What is being asked -> Determine the count of lines in the data below that include the word "twin", and give nothing besides it.

Records provided ->
import Summits.MatrixMultiplication.OmegaCensus.STPPVosperSlackFourCell22Checker
import Summits.MatrixMultiplication.OmegaCensus.STPPVosperSlackFourCell22Shapes
import Summits.MatrixMultiplication.OmegaCensus.STPPVosperSlackFourCell22TableP2
import Summits.MatrixMultiplication.OmegaCensus.STPPVosperSlackTwoLawABQ

/-!
# ω-census (abelian STPP census): cell (2,2) of the slack-4 law (fifth ℤ₆₁ leaf) — checker rows, file 12 of 42 (u = 20; kernel computations)

HONEST FRAMING (pub-omega census; verbatim): lottery ticket; floor = certified bounds/negative ranges.
Census STRUCTURE (seat pub-omega-stpp-2 gen 28, 2026-08-29), family (b2).  Rows `c22CheckS 61 u (c22P 61 y₀) (c22Q 61 u y₀′) S (c22TShapes 61 u (c22Sh y₀′)) tbl22
= true` (`STPPVosperSlackFourCell22Checker.lean`) over chunks of the shape list `c22Sh y₀`, sized by the python twin's operation counts
(HOME `pub-omega-stpp-2-g28/code/c22_rows_data.json`, ≈ 0.25 ms per twin step on the farm); each theorem is ONE `decide +kernel`; block theorems
`c22b_u_y₀_y₀′` glue the chunks of a block.  Nothing here is progress on `ω`.
-/

namespace Summit.MatrixMultiplication.OmegaCensus.CubeNB.S2

open Summit.MatrixMultiplication.OmegaCensus.CubeNB

/-- Cell-(2,2) rows, block `(20, 2, 2)`, shapes `[0, 114)` (≈ 298614 twin steps). [folklore] -/
theorem c22c_20_2_2_0 : ∀ S ∈ ((c22Sh 2).drop 0).take 114, c22CheckS 61 20 (c22P 61 2) (c22Q 61 20 2) S (c22TShapes 61 20 (c22Sh 2)) tbl22 = true :=
  List.all_eq_true.1 (by decide +kernel : ((((c22Sh 2).drop 0).take 114).all fun S => c22CheckS 61 20 (c22P 61 2) (c22Q 61 20 2) S (c22TShapes 61 20 (c22Sh 2)) tbl22) = true)

/-- Cell-(2,2) rows, block `(20, 2, 2)`, shapes `[114, 127)` (≈ 246946 twin steps). [folklore] -/
theorem c22c_20_2_2_1 : ∀ S ∈ ((c22Sh 2).drop 114).take 13, c22CheckS 61 20 (c22P 61 2) (c22Q 61 20 2) S (c22TShapes 61 20 (c22Sh 2)) tbl22 = true :=
  List.all_eq_true.1 (by decide +kernel : ((((c22Sh 2).drop 114).take 13).all fun S => c22CheckS 61 20 (c22P 61 2) (c22Q 61 20 2) S (c22TShapes 61 20 (c22Sh 2)) tbl22) = true)

end Summit.MatrixMultiplication.OmegaCensus.CubeNB.S2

Your response -> 4